=== ABOUT THIS EXERCISE ===
The lines from the top of the listing through the one containing "cover lift** (record" are to be retyped exactly, with no other lines.

──────── DATA SUPPLIED ────────

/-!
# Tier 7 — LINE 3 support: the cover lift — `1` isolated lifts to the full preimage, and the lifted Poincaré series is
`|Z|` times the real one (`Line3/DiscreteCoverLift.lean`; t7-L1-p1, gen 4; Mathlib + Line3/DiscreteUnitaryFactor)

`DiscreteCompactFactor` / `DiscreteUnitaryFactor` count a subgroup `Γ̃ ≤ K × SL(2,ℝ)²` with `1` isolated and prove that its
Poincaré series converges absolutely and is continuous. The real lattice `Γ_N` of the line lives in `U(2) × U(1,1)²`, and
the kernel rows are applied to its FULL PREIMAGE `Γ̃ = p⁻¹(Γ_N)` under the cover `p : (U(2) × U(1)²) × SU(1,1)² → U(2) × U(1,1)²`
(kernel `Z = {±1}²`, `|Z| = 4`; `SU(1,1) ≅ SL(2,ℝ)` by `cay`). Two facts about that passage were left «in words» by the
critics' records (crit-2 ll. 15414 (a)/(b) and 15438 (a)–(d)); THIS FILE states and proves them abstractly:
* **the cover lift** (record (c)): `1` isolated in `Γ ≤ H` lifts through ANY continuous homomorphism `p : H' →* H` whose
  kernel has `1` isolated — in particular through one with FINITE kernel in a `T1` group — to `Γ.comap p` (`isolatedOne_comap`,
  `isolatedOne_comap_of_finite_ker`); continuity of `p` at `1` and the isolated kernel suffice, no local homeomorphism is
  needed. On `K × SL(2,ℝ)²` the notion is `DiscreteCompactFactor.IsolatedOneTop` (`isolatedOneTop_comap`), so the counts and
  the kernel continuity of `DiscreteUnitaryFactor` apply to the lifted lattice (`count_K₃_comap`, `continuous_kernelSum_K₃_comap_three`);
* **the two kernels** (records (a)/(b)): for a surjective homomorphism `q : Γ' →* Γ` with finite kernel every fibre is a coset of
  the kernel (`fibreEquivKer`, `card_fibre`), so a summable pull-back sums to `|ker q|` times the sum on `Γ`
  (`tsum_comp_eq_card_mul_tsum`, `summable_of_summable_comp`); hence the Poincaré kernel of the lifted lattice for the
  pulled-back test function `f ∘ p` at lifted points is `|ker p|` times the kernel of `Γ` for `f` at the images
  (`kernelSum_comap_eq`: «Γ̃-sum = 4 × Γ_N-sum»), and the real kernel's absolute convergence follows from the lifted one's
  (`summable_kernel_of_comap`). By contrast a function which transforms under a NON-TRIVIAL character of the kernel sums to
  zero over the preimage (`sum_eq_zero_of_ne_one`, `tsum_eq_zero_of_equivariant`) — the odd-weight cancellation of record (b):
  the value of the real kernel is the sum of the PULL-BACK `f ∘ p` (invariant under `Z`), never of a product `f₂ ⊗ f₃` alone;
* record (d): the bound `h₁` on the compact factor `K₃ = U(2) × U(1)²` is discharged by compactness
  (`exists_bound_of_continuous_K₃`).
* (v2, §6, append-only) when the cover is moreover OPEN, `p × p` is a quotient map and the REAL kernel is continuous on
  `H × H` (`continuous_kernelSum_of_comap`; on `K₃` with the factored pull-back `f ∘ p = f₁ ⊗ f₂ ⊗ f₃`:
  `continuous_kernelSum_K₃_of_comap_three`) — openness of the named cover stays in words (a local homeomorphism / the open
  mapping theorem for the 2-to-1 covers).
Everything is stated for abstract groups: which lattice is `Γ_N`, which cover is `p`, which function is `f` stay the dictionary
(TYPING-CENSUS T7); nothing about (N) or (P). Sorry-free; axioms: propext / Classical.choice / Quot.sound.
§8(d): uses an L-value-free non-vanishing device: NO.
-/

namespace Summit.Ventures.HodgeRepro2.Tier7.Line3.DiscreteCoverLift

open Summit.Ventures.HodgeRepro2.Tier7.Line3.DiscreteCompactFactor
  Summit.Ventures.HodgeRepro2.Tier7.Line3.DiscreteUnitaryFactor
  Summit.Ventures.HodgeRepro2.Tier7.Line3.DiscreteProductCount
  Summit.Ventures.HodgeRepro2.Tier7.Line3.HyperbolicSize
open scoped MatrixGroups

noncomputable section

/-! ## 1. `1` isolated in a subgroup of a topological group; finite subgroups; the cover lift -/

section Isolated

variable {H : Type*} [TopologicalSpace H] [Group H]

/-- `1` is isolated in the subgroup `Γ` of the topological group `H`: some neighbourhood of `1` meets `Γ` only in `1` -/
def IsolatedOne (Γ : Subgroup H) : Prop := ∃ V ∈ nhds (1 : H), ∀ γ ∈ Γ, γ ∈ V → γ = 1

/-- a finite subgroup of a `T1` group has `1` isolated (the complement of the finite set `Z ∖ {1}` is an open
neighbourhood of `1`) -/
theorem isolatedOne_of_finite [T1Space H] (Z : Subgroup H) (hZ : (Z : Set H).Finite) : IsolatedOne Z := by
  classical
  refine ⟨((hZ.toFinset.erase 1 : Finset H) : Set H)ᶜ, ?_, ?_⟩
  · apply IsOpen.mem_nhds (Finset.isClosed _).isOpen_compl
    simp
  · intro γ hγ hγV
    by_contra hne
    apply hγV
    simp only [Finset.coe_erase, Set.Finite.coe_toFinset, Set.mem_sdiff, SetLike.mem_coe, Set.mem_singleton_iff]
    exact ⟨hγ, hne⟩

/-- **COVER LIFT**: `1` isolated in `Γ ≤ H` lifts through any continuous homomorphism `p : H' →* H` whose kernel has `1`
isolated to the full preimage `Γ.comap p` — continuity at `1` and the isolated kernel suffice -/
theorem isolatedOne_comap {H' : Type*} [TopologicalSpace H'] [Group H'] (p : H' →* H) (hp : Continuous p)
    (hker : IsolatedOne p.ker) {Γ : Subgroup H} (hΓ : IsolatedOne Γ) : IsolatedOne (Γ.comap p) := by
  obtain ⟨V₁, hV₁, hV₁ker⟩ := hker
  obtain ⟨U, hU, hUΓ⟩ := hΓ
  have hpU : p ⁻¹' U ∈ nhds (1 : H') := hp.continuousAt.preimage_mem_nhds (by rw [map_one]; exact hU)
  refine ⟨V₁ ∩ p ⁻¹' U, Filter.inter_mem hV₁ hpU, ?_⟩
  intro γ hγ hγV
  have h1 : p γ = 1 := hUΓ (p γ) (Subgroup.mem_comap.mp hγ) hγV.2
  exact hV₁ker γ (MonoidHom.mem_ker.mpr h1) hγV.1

────────

=== RESPONSE BELOW ===
/-!
# Tier 7 — LINE 3 support: the cover lift — `1` isolated lifts to the full preimage, and the lifted Poincaré series is
`|Z|` times the real one (`Line3/DiscreteCoverLift.lean`; t7-L1-p1, gen 4; Mathlib + Line3/DiscreteUnitaryFactor)

`DiscreteCompactFactor` / `DiscreteUnitaryFactor` count a subgroup `Γ̃ ≤ K × SL(2,ℝ)²` with `1` isolated and prove that its
Poincaré series converges absolutely and is continuous. The real lattice `Γ_N` of the line lives in `U(2) × U(1,1)²`, and
the kernel rows are applied to its FULL PREIMAGE `Γ̃ = p⁻¹(Γ_N)` under the cover `p : (U(2) × U(1)²) × SU(1,1)² → U(2) × U(1,1)²`
(kernel `Z = {±1}²`, `|Z| = 4`; `SU(1,1) ≅ SL(2,ℝ)` by `cay`). Two facts about that passage were left «in words» by the
critics' records (crit-2 ll. 15414 (a)/(b) and 15438 (a)–(d)); THIS FILE states and proves them abstractly:
* **the cover lift** (record (c)): `1` isolated in `Γ ≤ H` lifts through ANY continuous homomorphism `p : H' →* H` whose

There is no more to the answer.